Matteo 9,9-13 -In quel tempo, Gesù passando vide un uomo, chiamato Matteo, seduto al banco delle imposte, e gli disse: “Seguimi”. Ed egli si alzò e lo seguì.
Mentre Gesù sedeva a mensa in casa, sopraggiunsero molti pubblicani e peccatori e si misero a tavola con lui e con i discepoli.
Vedendo ciò, i farisei dicevano ai suoi discepoli: “Perché il vostro maestro mangia insieme ai pubblicani e ai peccatori?”.
Gesù li udì e disse: “Non sono i sani che hanno bisogno del medico, ma i malati. Andate dunque e imparate che cosa significhi: ‘‘Misericordia io voglio e non sacrificio’’. Infatti non sono venuto a chiamare i giusti, ma i peccatori”.
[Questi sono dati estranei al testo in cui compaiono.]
/-- **One crossing of a multi-annulus region costs `c^m`, uniformly in an insulated outside
configuration** (Duminil-Copin–Smirnov 2012, proof of Thm. 6.1: eq. (6.1) for one arm, "uniformly
in the configuration outside the annulus", multiplied over `m` disjoint annuli as in (6.2)). Let
`G` be a finite graph whose edges are lattice edges under `ι : V ↪ ℤ²`, `U₀ ⊆ E(G)` a region,
`x₀ + S_{nᵢ,2nᵢ}` (`i < m`, `nᵢ ≥ 1`) pairwise disjoint annuli whose lattice sites contain no
rim vertex of `T`, `In` vertices at levels `< nᵢ` and `Out` vertices at levels `> 2nᵢ` for all
`i`, and let `c ≥ 0` bound, for every `i`, the probability of an open inner-to-outer crossing of
the full annulus `S_{nᵢ,2nᵢ}` under its random-cluster measure with inner and outer boundary wired
together. Then for `0 ≤ p < 1`, `q ≥ 1`, every sub-region `U ⊆ U₀` and every outside
configuration `η` with `RegionInsulated B T U η` (no further hypothesis on `η` is needed):
`φ^B_{G,p,q}(regionCrossing U In Out ∩ {ω ∖ U = η}) ≤ c^m φ^B_{G,p,q}({ω ∖ U = η})`.
This is the hypothesis `hbase` of `rcMeasure_real_regionArms_le_pow_mul` with `θ = c^m`.
[cite: DuminilCopinSmirnov2012Clay, Thm. 6.1 (proof, eq. (6.1)–(6.2)) and Lemma 6.3] -/
theorem rcMeasure_real_regionCrossing_inter_regionCyl_le {p q : ℝ} (hp : p ∈ Set.Icc (0 : ℝ) 1)
    (hp1 : p < 1) (hq : 1 ≤ q) (B T : Set V)
    (hGlat : ∀ u v : V, G.Adj u v → (zdGraph 2).Adj (ι u) (ι v))
    (U₀ : Finset (Sym2 V)) (hU₀ : U₀ ⊆ G.edgeFinset)
    {m : ℕ} (ns : Fin m → ℕ) (hns : ∀ i, 1 ≤ ns i)
    (hdisj : ∀ i j, i ≠ j → ∀ z : Site 2, (ns i : ℤ) ≤ supLevel x₀ z → supLevel x₀ z ≤ 2 * ns i →
      ¬ ((ns j : ℤ) ≤ supLevel x₀ z ∧ supLevel x₀ z ≤ 2 * ns j))
    (hT : ∀ v ∈ T, ∀ i, ¬ ((ns i : ℤ) ≤ supLevel x₀ (ι v) ∧ supLevel x₀ (ι v) ≤ 2 * ns i))
    (In Out : Finset V) (hIn : ∀ a ∈ In, ∀ i, supLevel x₀ (ι a) < ns i)
    (hOut : ∀ b ∈ Out, ∀ i, 2 * (ns i : ℤ) < supLevel x₀ (ι b))
    {c : ℝ} (hc : 0 ≤ c)
    (hann : ∀ i, (rcMeasure (finsetGraph (zdGraph 2) (squareAnnulusSites (ns i))) p q
        (squareAnnulusInner (ns i) ∪ squareAnnulusOuter (ns i))).real
        (openCrossing Set.univ (squareAnnulusInner (ns i)) (squareAnnulusOuter (ns i))) ≤ c)
    (U : Finset (Sym2 V)) (hU : U ⊆ U₀) (η : Finset (Sym2 V)) (hins : RegionInsulated B T U η) :
    (rcMeasure G p q B).real (regionCrossing U In Out ∩ regionCyl U η) ≤
      c ^ m * (rcMeasure G p q B).real (regionCyl U η) := by
  classical
  have hq0 : 0 < q := one_pos.trans_le hq
  have hUE : U ⊆ G.edgeFinset := hU.trans hU₀
  have hUlat : ∀ u v : V, s(u, v) ∈ U → (zdGraph 2).Adj (ι u) (ι v) :=
    fun u v h ↦ hGlat u v (mem_edgeFinset.1 (hUE h))
  -- **Step 1**: the conditional law of the region is dominated by the region wired on `W`
  set Inc : Set V := {v | ∃ e ∈ U, v ∈ e} with hInc
  set W : Set V := {v | v ∈ Inc → v ∈ T} with hW
  have hBW : B ⊆ W := fun v hvB ⟨e, he, hve⟩ ↦ hins e he v hve (Or.inl hvB)
  have hηW : ∀ e ∈ (↑η : Set (Sym2 V)), ∀ x ∈ e, x ∈ W :=
    fun e' he' x hxe' ⟨e, he, hxe⟩ ↦ hins e he x hxe (Or.inr ⟨e', he', hxe'⟩)
  set ψ := rcMeasure (fromEdgeSet (U : Set (Sym2 V))) p q W with hψ
  have hdet : {ω : Percolation.BondConfig V | ω ∩ ↑U ∈ regionCrossing U In Out} = regionCrossing U In Out := by
    ext ω
    simp only [Set.mem_setOf_eq]
    have : regionGraph U (ω ∩ ↑U) = regionGraph U ω := regionGraph_eq_of_inter_eq (by
      rw [Set.inter_assoc, Set.inter_self])
    simp only [regionCrossing, Set.mem_setOf_eq, this]
  have step1 : (rcMeasure G p q B).real (regionCrossing U In Out ∩ regionCyl U η) ≤
      (rcMeasure G p q B).real (regionCyl U η) * ψ.real (regionCrossing U In Out) := by
    have := rcMeasure_real_inter_cylinder_le_mul_fromEdgeSet G hp hq B U hUE (↑η) hBW hηW
      (isUpperSet_regionCrossing U In Out)
    rwa [hdet] at this
  -- **Step 2**: under `ψ`, a crossing of the region crosses every annulus inside the annulus
  set Uann : Fin m → Finset (Sym2 V) := fun i ↦ annulusEdges ι x₀ U (ns i) with hUann
  set Cr : Fin m → Set (Percolation.BondConfig V) := fun i ↦
    regionCrossing (Uann i) (supLevelSet ι x₀ (ns i)) (supLevelSet ι x₀ (2 * ns i)) with hCr
  have step2 : ψ.real (regionCrossing U In Out) ≤ ψ.real (⋂ i ∈ (Finset.univ : Finset (Fin m)), Cr i) := by
    haveI := isProbabilityMeasure_rcMeasure (fromEdgeSet (U : Set (Sym2 V))) hp hq0 W
    refine measureReal_mono fun ω hω ↦ ?_
    simp only [Set.mem_iInter, Finset.mem_univ, forall_true_left]
    intro i
    exact regionCrossing_annulusEdges_of_regionCrossing ι x₀ hUlat (hns i) (fun a ha ↦ hIn a ha i)
      (fun b hb ↦ hOut b hb i) hω
  -- **Step 3**: the annuli use disjoint edges, so the crossing probabilities multiply
  have hUdisj : ((Finset.univ : Finset (Fin m)) : Set (Fin m)).Pairwise fun i j ↦ Disjoint (Uann i) (Uann j) := by
    intro i _ j _ hij
    rw [Finset.disjoint_left]
    intro e hei hej
    obtain ⟨heU, hi⟩ := (mem_annulusEdges ι x₀).1 hei
    obtain ⟨-, hj⟩ := (mem_annulusEdges ι x₀).1 hej
    induction e using Sym2.ind with
    | h u v =>
      have hiu := hi u (Sym2.mem_mk_left u v)
      have hju := hj u (Sym2.mem_mk_left u v)
      exact hdisj i j hij (ι u) hiu.1 hiu.2 hju
  have hCrdet : ∀ i ∈ (Finset.univ : Finset (Fin m)), ∀ ω₁ ω₂ : Percolation.BondConfig V,
      ω₁ ∩ ↑(Uann i) = ω₂ ∩ ↑(Uann i) → (ω₁ ∈ Cr i ↔ ω₂ ∈ Cr i) := by
    intro i _ ω₁ ω₂ h
    simp only [hCr, regionCrossing, Set.mem_setOf_eq, regionGraph_eq_of_inter_eq h]
  -- the one-annulus conditional bound under `ψ`, multiplied over the annuli
  have step3 : ψ.real (⋂ i ∈ (Finset.univ : Finset (Fin m)), Cr i) ≤ ∏ i ∈ (Finset.univ : Finset (Fin m)), c := by
    refine rcMeasure_real_biInter_le_prod (fromEdgeSet (U : Set (Sym2 V))) hp hq0 W Finset.univ Uann hUdisj Cr
      hCrdet (fun _ ↦ c) (fun _ _ ↦ hc) fun i _ ξ hξ ↦ ?_
    set n := ns i with hn
    have hn1 : 1 ≤ n := hns i
    -- edges of `ξ` are edges of `U` off the annulus
    have hξU : ∀ e ∈ ξ, e ∈ U ∧ e ∉ Uann i := by
      intro e he
      obtain ⟨he1, he2⟩ := Finset.mem_sdiff.1 (hξ he)
      exact ⟨mem_finset_of_mem_edgeFinset_fromEdgeSet he1, he2⟩
    have hUannU : Uann i ⊆ U := Finset.filter_subset _ _
    -- the wired set of the annulus region: vertices of its edges lying on the boundary squares
    set Wi : Set V := {v | (∃ e ∈ Uann i, v ∈ e) → supLevel x₀ (ι v) = n ∨ supLevel x₀ (ι v) = 2 * n}
      with hWi
    -- `W ⊆ Wi`: a vertex of `W` meeting an edge of the annulus is a rim vertex — impossible
    have hWWi : W ⊆ Wi := by
      rintro v hvW ⟨e, he, hve⟩
      exfalso
      have hvInc : v ∈ Inc := ⟨e, hUannU he, hve⟩
      have hvT : v ∈ T := hvW hvInc
      obtain ⟨-, hlev⟩ := (mem_annulusEdges ι x₀).1 he
      exact hT v hvT i (hlev v hve)
    -- endpoints of `ξ`-edges meeting the annulus lie on its boundary squares
    have hξWi : ∀ e ∈ (↑ξ : Set (Sym2 V)), ∀ x ∈ e, x ∈ Wi := by
      rintro e he x hxe ⟨e', he', hxe'⟩
      obtain ⟨heU, henot⟩ := hξU e he
      obtain ⟨-, hlev'⟩ := (mem_annulusEdges ι x₀).1 he'
      obtain ⟨hx1, hx2⟩ := hlev' x hxe'
      -- the other endpoint of `e` is off the annulus
      induction e using Sym2.ind with
      | h u w =>
        have hnot : ¬ ∀ v ∈ s(u, w), (n : ℤ) ≤ supLevel x₀ (ι v) ∧ supLevel x₀ (ι v) ≤ 2 * n :=
          fun hall ↦ henot ((mem_annulusEdges ι x₀).2 ⟨heU, hall⟩)
        have hadj := supLevel_le_of_adj x₀ (hUlat u w heU)
        have hadj' := supLevel_le_of_adj x₀ (hUlat u w heU).symm
        rcases Sym2.mem_iff.1 hxe with rfl | rfl
        · -- `x = u`; then `w` is off the annulus
          have hw : ¬ ((n : ℤ) ≤ supLevel x₀ (ι w) ∧ supLevel x₀ (ι w) ≤ 2 * n) := by
            intro hw
            exact hnot fun v hv ↦ by
              rcases Sym2.mem_iff.1 hv with rfl | rfl
              · exact ⟨hx1, hx2⟩
              · exact hw
          change supLevel x₀ (ι x) = n ∨ supLevel x₀ (ι x) = 2 * n
          omega
        · have hu : ¬ ((n : ℤ) ≤ supLevel x₀ (ι u) ∧ supLevel x₀ (ι u) ≤ 2 * n) := by
            intro hu
            exact hnot fun v hv ↦ by
              rcases Sym2.mem_iff.1 hv with rfl | rfl
              · exact hu
              · exact ⟨hx1, hx2⟩
          change supLevel x₀ (ι x) = n ∨ supLevel x₀ (ι x) = 2 * n
          omega
    -- the crossing of the annulus only depends on the annulus edges
    have hCrdet' : {ω : Percolation.BondConfig V | ω ∩ ↑(Uann i) ∈ Cr i} = Cr i := by
      ext ω
      exact hCrdet i (Finset.mem_univ _) _ _ (by rw [Set.inter_assoc, Set.inter_self])
    have hCrup : IsUpperSet (Cr i) := isUpperSet_regionCrossing _ _ _
    have h1 := rcMeasure_real_inter_cylinder_le_mul_fromEdgeSet (fromEdgeSet (U : Set (Sym2 V))) hp hq W
      (Uann i) (fun e he ↦ mem_edgeFinset_fromEdgeSet_of_mem (hUannU he) fun hd ↦
        G.not_isDiag_of_mem_edgeSet (mem_edgeFinset.1 (hUE (hUannU he))) hd) (↑ξ) hWWi hξWi hCrup
    rw [hCrdet'] at h1
    refine h1.trans ?_
    rw [mul_comm]
    refine mul_le_mul_of_nonneg_right ?_ measureReal_nonneg
    -- **Step 4**: the wired annulus region versus the full wired annulus
    have h2 : (rcMeasure (fromEdgeSet (↑(Uann i) : Set (Sym2 V))) p q Wi).real (Cr i) ≤
        (rcMeasure (fromEdgeSet (↑(Uann i) : Set (Sym2 V))) p q Wi).real
          {ω | ∃ a ∈ (↑(supLevelSet ι x₀ n) : Set V), ∃ b ∈ (↑(supLevelSet ι x₀ (2 * n)) : Set V),
            (openGraph ω).Reachable a b} := by
      haveI := isProbabilityMeasure_rcMeasure (fromEdgeSet (↑(Uann i) : Set (Sym2 V))) hp hq0 Wi
      refine measureReal_mono ?_
      rintro ω ⟨a, ha, b, hb, hab⟩
      refine ⟨a, ha, b, ?_, hab.mono fun s t hst ↦ ?_⟩
      · exact_mod_cast hb
      · rw [openGraph_adj]; exact ⟨(regionGraph_adj.1 hst).1, (regionGraph_adj.1 hst).2.2⟩
    refine h2.trans ((rcMeasure_fromEdgeSet_real_crossing_le_annulus ι x₀ n hp hp1 hq (Uann i)
      (fun u v h ↦ hUlat u v (hUannU h)) (fun e he v hv ↦ ?_) Wi (fun e he v hv hvW ↦ ?_)
      _ _ (fun a ha ↦ ?_) (fun b hb ↦ ?_)).trans (hann i))
    · exact sub_mem_squareAnnulusSites_iff.2 (((mem_annulusEdges ι x₀).1 he).2 v hv)
    · exact hvW ⟨e, he, hv⟩
    · exact (mem_supLevelSet ι x₀).1 ha
    · have := (mem_supLevelSet ι x₀).1 (Finset.mem_coe.1 hb)
      change max |(ι b - x₀) 0| |(ι b - x₀) 1| = 2 * (n : ℤ)
      exact this
  rw [Finset.prod_const, Finset.card_univ, Fintype.card_fin] at step3
  -- assemble
  calc (rcMeasure G p q B).real (regionCrossing U In Out ∩ regionCyl U η)
      ≤ (rcMeasure G p q B).real (regionCyl U η) * ψ.real (regionCrossing U In Out) := step1
    _ ≤ (rcMeasure G p q B).real (regionCyl U η) * c ^ m :=
        mul_le_mul_of_nonneg_left (step2.trans step3) measureReal_nonneg
    _ = c ^ m * (rcMeasure G p q B).real (regionCyl U η) := mul_comm _ _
“ Misericordia io voglio e non sacrificio”
Di questo passo del Vangelo mi ha colpito la posizione di Matteo che stava seduto al banco delle imposte.
Quanti di noi si possono riconoscere in questo atteggiamento statico di chi aspetta dagli altri il tributo di stima, di onore, di promozione della propria persona, senza dare nulla in cambio!
Avanziamo sempre dagli altri qualcosa, giudici inclementi delle altrui debolezze, seduti sempre un gradino più in alto rispetto ai nostri presunti debitori.
Matteo era ritenuto un pubblico peccatore e sicuramente la sua professione, che non sappiamo con quanta onestà svolgesse, lo faceva sentire a disagio rispetto ai suoi connazionali.
Il giudizio degli altri lo portava ad isolarsi e sicuramente non lo faceva stare tranquillo.
Gesù passa e lo vede.
Chissà quante volte passiamo accanto alle persone senza vederle!
Preferiamo non guardare quelli che ci scomodano, che ci rimettono in discussione, che ci chiamerebbero ad una responsabilità che non ci sentiamo di assumerci!
Gesù si ferma e posa lo sguardo su Matteo.
Sentire un fascio di luce illuminarci, quando siamo nel buio, nelle tenebre del peccato ci risuscita, ci rimette in piedi, ci fa muovere, incuranti della veste strappata e lisa, insufficiente a coprire le nostre vergogne.
Lo sguardo di Gesù è il fascio di luce che cambia la vita, che porta ad aprirgli la porta della nostra casa e a condividere con Lui la nostra vita, le nostre amicizie, tutto.
”Ecco, sto alla porta e busso. Se qualcuno ascolta la mia voce e mi apre la porta, io verrò da lui, cenerò con lui ed egli con me”, sta scritto(Ap 3,20).
Gesù oggi ci invita a incrociare il suo sguardo, a scendere dal piedistallo che ci siamo costruiti, perchè impariamo a distinguere ciò che è di Cesare da ciò che è di Dio e ne diamo testimonianza.